My favorite novels by David Lodge combine the comedy and suffering that ambitions, greed and life in general surprise people with in telling and entertaining ways. Books like Nice Work, Small World and Deaf Sentence are quick and entertaining reads that leave you with very memorable characters that experienced situations that cut a little too close to home. In A Man of Parts, like his novel about Henry James, Author, Author, Lodge fictionalizes the life of seminal novelist whose work straddled different eras. A Man of Parts the more (much more) successful of these two fictionalized biographies is about H.G. Wells.
Wells was born in 1866 and died in 1946. Could he had lived that long in any other time period and seen as many changes as occurred between 1866 and 1946? I do not think so. Some changes Welles predicted in his fiction: tanks, aerial warfare, the atom bomb, television and even a sort of primitive internet/library of worldwide knowledge banks with door to door airplane service delivering information to the public. In private Welles was way ahead of the curve on one change in particular what was called in more repressed times Free Love.
Wells was born into a struggling family. His ascent was like that of some of his characters, a Horatio Algier story. He was born the son of a housekeeper, as a young man he was a draper’s assistant, then a science teacher and soon after a bestselling novelist.

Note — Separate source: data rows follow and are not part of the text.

import Mathlib
import Summits.Ventures.HodgeRepro2.T5UnramifiedUniformiser

/-!
# The residue field of the ring of integers upstairs is finite

Blind cell `pub-hodge-repro2`, seat p8 (gen 13), Tier-5 kernel support.  The inert-place Hecke
package takes `[Finite (IsLocalRing.ResidueField R)]` for the DVR `R = 𝒪_{E_v}` — «the finiteness
of the residue field (an instance argument)» in CHECK-N3 §22 / annex §105.  This file derives it
from the finiteness of the residue field of the BASE `R₀ = 𝒪_{F_v}`: for a DVR `R₀` with fraction
field `F` and a finite separable extension `E / F`,

* `module_finite_integralClosure` — `𝒪_E = integralClosure R₀ E` is a finite `R₀`-module
  (Mathlib's `IsIntegralClosure.finite`);
* `not_isUnit_algebraMap_of_irreducible` / `map_maximalIdeal_ne_top` — a uniformiser of `R₀` is
  not a unit of `𝒪_E`, so `𝔭_{R₀} 𝒪_E ≠ 𝒪_E` (its inverse would be integral over the integrally
  closed `R₀`);
* `finite_quotient_map_maximalIdeal` — `𝒪_E / 𝔭_{R₀} 𝒪_E` is a finite module over the finite
  field `R₀ / 𝔭_{R₀}`, hence finite;
* `finite_residueField_integralClosure` — **for `𝒪_E` local, its residue field `𝒪_E / 𝔪_E` is a
  quotient of `𝒪_E / 𝔭_{R₀} 𝒪_E`, hence finite**: the instance argument of the package is a
  theorem once the base has a finite residue field.

README §8(d): uses an L-value-free non-vanishing device: NO.
-/

namespace Summit.Ventures.HodgeRepro2.T5ResidueFieldFinite

open IsLocalRing

variable (R₀ F E : Type*) [CommRing R₀] [IsDomain R₀] [IsDiscreteValuationRing R₀] [Field F]
  [Field E] [Algebra R₀ F] [IsFractionRing R₀ F] [Algebra F E] [Algebra R₀ E]
  [IsScalarTower R₀ F E]

section Finite

variable [FiniteDimensional F E] [Algebra.IsSeparable F E]

include F in
/-- The ring of integers `𝒪_E = integralClosure R₀ E` is a finite `R₀`-module. -/
theorem module_finite_integralClosure : Module.Finite R₀ (integralClosure R₀ E) :=
  IsIntegralClosure.finite R₀ F E (integralClosure R₀ E)

end Finite

section Uniformiser

include F in
/-- A uniformiser of `R₀` is not a unit of `𝒪_E`: its inverse would be integral over the
integrally closed `R₀`. -/
theorem not_isUnit_algebraMap_of_irreducible {ϖ : R₀} (hϖ : Irreducible ϖ) :
    ¬ IsUnit (algebraMap R₀ (integralClosure R₀ E) ϖ) := by
  intro hu
  obtain ⟨d, hd⟩ := isUnit_iff_exists_inv.mp hu
  have hne : algebraMap R₀ F ϖ ≠ 0 :=
    (map_ne_zero_iff _ (IsFractionRing.injective R₀ F)).mpr hϖ.ne_zero
  have h1 : algebraMap R₀ E ϖ * (d : E) = 1 := by
    have := congrArg (algebraMap (integralClosure R₀ E) E) hd
    rw [map_mul, map_one, ← IsScalarTower.algebraMap_apply R₀ (integralClosure R₀ E) E] at this
    exact this
  have hcE : algebraMap R₀ E ϖ = algebraMap F E (algebraMap R₀ F ϖ) :=
    IsScalarTower.algebraMap_apply R₀ F E ϖ
  have hd' : (d : E) = algebraMap F E (algebraMap R₀ F ϖ)⁻¹ := by
    rw [map_inv₀]
    rw [hcE] at h1
    exact eq_inv_of_mul_eq_one_right h1
  have hint : IsIntegral R₀ (algebraMap R₀ F ϖ)⁻¹ := by
    have hdi := d.2
    rw [mem_integralClosure_iff, hd'] at hdi
    exact (isIntegral_algebraMap_iff (algebraMap F E).injective).mp hdi
  obtain ⟨y, hy⟩ := IsIntegrallyClosed.isIntegral_iff.mp hint
  apply hϖ.not_isUnit
  refine isUnit_iff_exists_inv.mpr ⟨y, ?_⟩
  apply IsFractionRing.injective R₀ F
  rw [map_mul, hy, map_one, mul_inv_cancel₀ hne]

include F in
/-- `𝔭_{R₀} 𝒪_E ≠ 𝒪_E`. -/
theorem map_maximalIdeal_ne_top :
    (maximalIdeal R₀).map (algebraMap R₀ (integralClosure R₀ E)) ≠ ⊤ := by
  obtain ⟨ϖ, hϖ⟩ := IsDiscreteValuationRing.exists_irreducible R₀
  rw [T5UnramifiedUniformiser.map_maximalIdeal_eq_span hϖ, Ne, Ideal.span_singleton_eq_top]
  exact not_isUnit_algebraMap_of_irreducible R₀ F E hϖ

include F in
/-- For `𝒪_E` local, `𝔭_{R₀} 𝒪_E ≤ 𝔪_E`. -/
theorem map_maximalIdeal_le_maximalIdeal [IsLocalRing (integralClosure R₀ E)] :
    (maximalIdeal R₀).map (algebraMap R₀ (integralClosure R₀ E)) ≤
      maximalIdeal (integralClosure R₀ E) :=
  le_maximalIdeal (map_maximalIdeal_ne_top R₀ F E)

end Uniformiser

section ResidueField

variable [FiniteDimensional F E] [Algebra.IsSeparable F E] [Finite (ResidueField R₀)]

include F in
/-- `𝒪_E / 𝔭_{R₀} 𝒪_E` is finite: a finite module over the finite residue field of `R₀`. -/
theorem finite_quotient_map_maximalIdeal :
    Finite (integralClosure R₀ E ⧸ (maximalIdeal R₀).map (algebraMap R₀ (integralClosure R₀ E))) := by
  haveI : Module.Finite R₀ (integralClosure R₀ E) := module_finite_integralClosure R₀ F E
  haveI : Module.Finite R₀
      (integralClosure R₀ E ⧸ (maximalIdeal R₀).map (algebraMap R₀ (integralClosure R₀ E))) :=
    Module.Finite.quotient R₀ _
  haveI : Module.Finite (R₀ ⧸ maximalIdeal R₀)
      (integralClosure R₀ E ⧸ (maximalIdeal R₀).map (algebraMap R₀ (integralClosure R₀ E))) :=
    Module.Finite.of_restrictScalars_finite R₀ (R₀ ⧸ maximalIdeal R₀) _
  haveI : Finite (R₀ ⧸ maximalIdeal R₀) := ‹Finite (ResidueField R₀)›
  exact Module.finite_of_finite (R₀ ⧸ maximalIdeal R₀)

include F in
/-- **The residue field of `𝒪_E` is finite** when `𝒪_E` is local and the residue field of `R₀`
is finite: it is a quotient of `𝒪_E / 𝔭_{R₀} 𝒪_E`. -/
theorem finite_residueField_integralClosure [IsLocalRing (integralClosure R₀ E)] :
    Finite (ResidueField (integralClosure R₀ E)) := by
  haveI := finite_quotient_map_maximalIdeal R₀ F E
  exact Finite.of_surjective _
    (Ideal.Quotient.factor_surjective (map_maximalIdeal_le_maximalIdeal R₀ F E))

end ResidueField

end Summit.Ventures.HodgeRepro2.T5ResidueFieldFinite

Given the vast number of things H.G. published in his lifetime, the one hundred novels and thousands of essays and articles, you might think that his Free Love was somewhat curtailed. You would be wrong. Apparently when H.G. wasn’t writing he was indefatigable in collecting wives, mistresses and lovers. Smart women, celebrity hounds, political allies, daughters of friends, Wells seductions and seducers ran the gamut. That might be business as usual today but in the 80 years that he was alive this was a no-no and many times he came close to scandalous ruin.
At the start of A Man of Parts it is 1944 and Lodge has his Wells looking back on his life. Wells is responding to an interviewer only he can hear. His careers as a novelist, an aggressive member of the Fabian Society, his acquaintance with virtually every public figure of his day and especially his tangled relationships with women are the main topics of recollection. The encounters with the good and the great that Lodge details are numerous and interesting as in Wells butting heads with fellow Fabians George Bernard Shaw and E. Nesbit and sometimes funny as in his awkward friendship with Henry James but it is the many and wide ranging love affairs in Wells life that dominate the novel. Knowing next to nothing about Wells I have no idea how much of what Lodge tells is true and how much is cut from whole cloth but instinct can be a good guide.

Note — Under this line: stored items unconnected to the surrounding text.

/-- **N28's `0 < β̄` FAILS AT EVERY STAGE-9 RECORD OF `SU(1)`** (LITERAL currency). [cite: Balaban1989LargeFieldII, Thm 1 p.355] -/
theorem not_betaPertHyp_of_isRecordOfRecord₉C_one {D : FiniteEpsData F (SU 1)} {w : WorldP} (h : IsRecordOfRecord₉C F 1 D w) :
    ¬ BetaPertHyp D.βfun := by
  rw [βfun_eq_zeroHBeta_of_isRecordOfRecord₉C_one h]
  exact not_betaPertHyp_zeroHBeta

/-- **N28's B6 CENSUS AT EVERY ₈X RECORD OF `SU(1)`**: N28's `γc`-half with (B4) HOLDS (on every box, in particular with `0 < γc`);
the literal package minus `0 < β̄` HOLDS; every one-loop number of every split is `0`; `BetaAFH` and `BetaPertHyp` FAIL.  At `N = 1`
this is NOT junk: it is what the charted record genuinely says. [cite: Balaban1987RG1, Thm 2 (0.31) p.259 and (2.12)–(2.14) p.268; Balaban1989LargeFieldII, Thm 1 p.355] -/
theorem b6Census_of_isRecordOfRecord₈X_one {D : FiniteEpsData F (SU 1)} {w : WorldP} (h : IsRecordOfRecord₈X F 1 D w) :
    (∀ γc : ℝ, BetaContH γc D.βfun) ∧ (∃ γc : ℝ, 0 < γc ∧ BetaContH γc D.βfun) ∧
      ((∃ βbar : ℝ, BetaPertH D.βfun βbar) ∧ ∃ γc : ℝ, 0 < γc ∧ BetaContH γc D.βfun) ∧
      (∀ S : B12Beta.OneLoopSplit D.βfun, ∀ k, S.β0 k = 0) ∧ ¬ BetaAFH D.βfun ∧ ¬ BetaPertHyp D.βfun := by
  rw [βfun_eq_zeroHBeta_of_isRecordOfRecord₈X_one h]
  exact ⟨betaContH_zeroHBeta, ⟨1, one_pos, betaContH_zeroHBeta 1⟩, betaPertHyp_dropSign_zeroHBeta, oneLoopSplit_β0_zeroHBeta,
    not_betaAFH_zeroHBeta, not_betaPertHyp_zeroHBeta⟩

/-- **N28's B6 CENSUS AT EVERY STAGE-9 RECORD OF `SU(1)`** (same five readings). [cite: Balaban1987RG1, Thm 2 (0.31) p.259 and (2.12)–(2.14) p.268; Balaban1989LargeFieldII, Thm 1 p.355] -/
theorem b6Census_of_isRecordOfRecord₉C_one {D : FiniteEpsData F (SU 1)} {w : WorldP} (h : IsRecordOfRecord₉C F 1 D w) :
    (∀ γc : ℝ, BetaContH γc D.βfun) ∧ (∃ γc : ℝ, 0 < γc ∧ BetaContH γc D.βfun) ∧
      ((∃ βbar : ℝ, BetaPertH D.βfun βbar) ∧ ∃ γc : ℝ, 0 < γc ∧ BetaContH γc D.βfun) ∧
      (∀ S : B12Beta.OneLoopSplit D.βfun, ∀ k, S.β0 k = 0) ∧ ¬ BetaAFH D.βfun ∧ ¬ BetaPertHyp D.βfun := by
  rw [βfun_eq_zeroHBeta_of_isRecordOfRecord₉C_one h]
  exact ⟨betaContH_zeroHBeta, ⟨1, one_pos, betaContH_zeroHBeta 1⟩, betaPertHyp_dropSign_zeroHBeta, oneLoopSplit_β0_zeroHBeta,
    not_betaAFH_zeroHBeta, not_betaPertHyp_zeroHBeta⟩

/-- **A uniform AF bound — the v0.29-shaped hypothesis `hlo` of `beta0_record₉_pos_of_betaLowerH` — is UNSATISFIABLE at `N = 1`** at
every Stage-9 datum (`0 < b`, non-empty box). [cite: Balaban1987RG1, Thm 2 (0.31) p.259] -/
theorem not_betaLowerH_record₉_of_one (θ : Stage9Params F 1) (hP : θ.Provisos) (hθ : θ.Admissible) {b γ' : ℝ} (hb : 0 < b)
    (hγ' : 0 < γ') : ¬ BetaLowerH b γ' (datumOfRecord₉ F 1 θ hP).βfun := by
  rw [βfun_datumOfRecord₉, betaOfRecord₉_eq_zeroHBeta_of_one θ hθ, betaLowerH_zeroHBeta_iff hγ']
  exact not_le.mpr hb

variable (F) in
/-- **THE `∃`-FORM OVER THE CHARTED STAGE-8 PREDICATE IS FALSE AT `N = 1`**: no ₈X record of `SU(1)` carries the packaged literal
β-binder.  So the `∃`-form that chair R448 (3) makes countable for `2 ≤ N` is not a claim at `N = 1` at all — the clause `2 ≤ N` is
load-bearing. [cite: Balaban1989LargeFieldII, Thm 1 p.355; Hall2015, Example 7.3] -/
theorem not_exists_isRecordOfRecord₈X_betaPertHyp_one :
    ¬ ∃ (D : FiniteEpsData F (SU 1)) (w : WorldP), IsRecordOfRecord₈X F 1 D w ∧ BetaPertHyp D.βfun := by
  rintro ⟨D, w, h, hB⟩
  exact not_betaPertHyp_of_isRecordOfRecord₈X_one h hB

variable (F) in
/-- **THE `∃`-FORM OVER THE STAGE-9 PREDICATE IS FALSE AT `N = 1`**: no Stage-9 record of `SU(1)` carries the packaged literal β-binder.
[cite: Balaban1989LargeFieldII, Thm 1 p.355; Hall2015, Example 7.3] -/
theorem not_exists_isRecordOfRecord₉C_betaPertHyp_one :
    ¬ ∃ (D : FiniteEpsData F (SU 1)) (w : WorldP), IsRecordOfRecord₉C F 1 D w ∧ BetaPertHyp D.βfun := by
  rintro ⟨D, w, h, hB⟩
  exact not_betaPertHyp_of_isRecordOfRecord₉C_one h hB

variable (F) in
/-- … while the `∀`-form of N28's `γc`-half with (B4) HOLDS over both charted predicates at `N = 1` (every box; `γc := 1` displayed) —
the two halves of B6 separate exactly as at the zero chart, but here GENUINELY. [cite: Balaban1987RG1, (1.20)–(1.22) p.264] -/
theorem forall_isRecordOfRecord₈X_₉C_b4_one :
    (∀ (D : FiniteEpsData F (SU 1)) (w : WorldP), IsRecordOfRecord₈X F 1 D w → ∃ γc : ℝ, 0 < γc ∧ BetaContH γc D.βfun) ∧
      ∀ (D : FiniteEpsData F (SU 1)) (w : WorldP), IsRecordOfRecord₉C F 1 D w → ∃ γc : ℝ, 0 < γc ∧ BetaContH γc D.βfun :=
  ⟨fun _ _ h => (b6Census_of_isRecordOfRecord₈X_one h).2.1, fun _ _ h => (b6Census_of_isRecordOfRecord₉C_one h).2.1⟩

end One

end Summit.QuantumFields.YangMills.BalabanUVNodes.N28AtRecord9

My favorite passages in A Man of Parts are about Wells writing. It is worth remembering how influential Wells was and is. Lodge conscientiously addresses Wells many, and justly famous books but unfortunately in A Man of Parts H.G.’s creativity with a pen takes a back seat to his more salacious endeavors. This perspective might have been more engaging if the novel contained more historical background or if at this point revealing a Victorian as a sex maniac was surprising. The shopping list of events, conquests and titles that Lodge details are interesting but Lodge does not provide any insight into Wells the man, the writer, to explain why he was such catnip to all of these women or put each of those things in the context of the incredibly changing times in which Wells lived.
P.S. LOVE THE COVER! One of the best I have seen this year.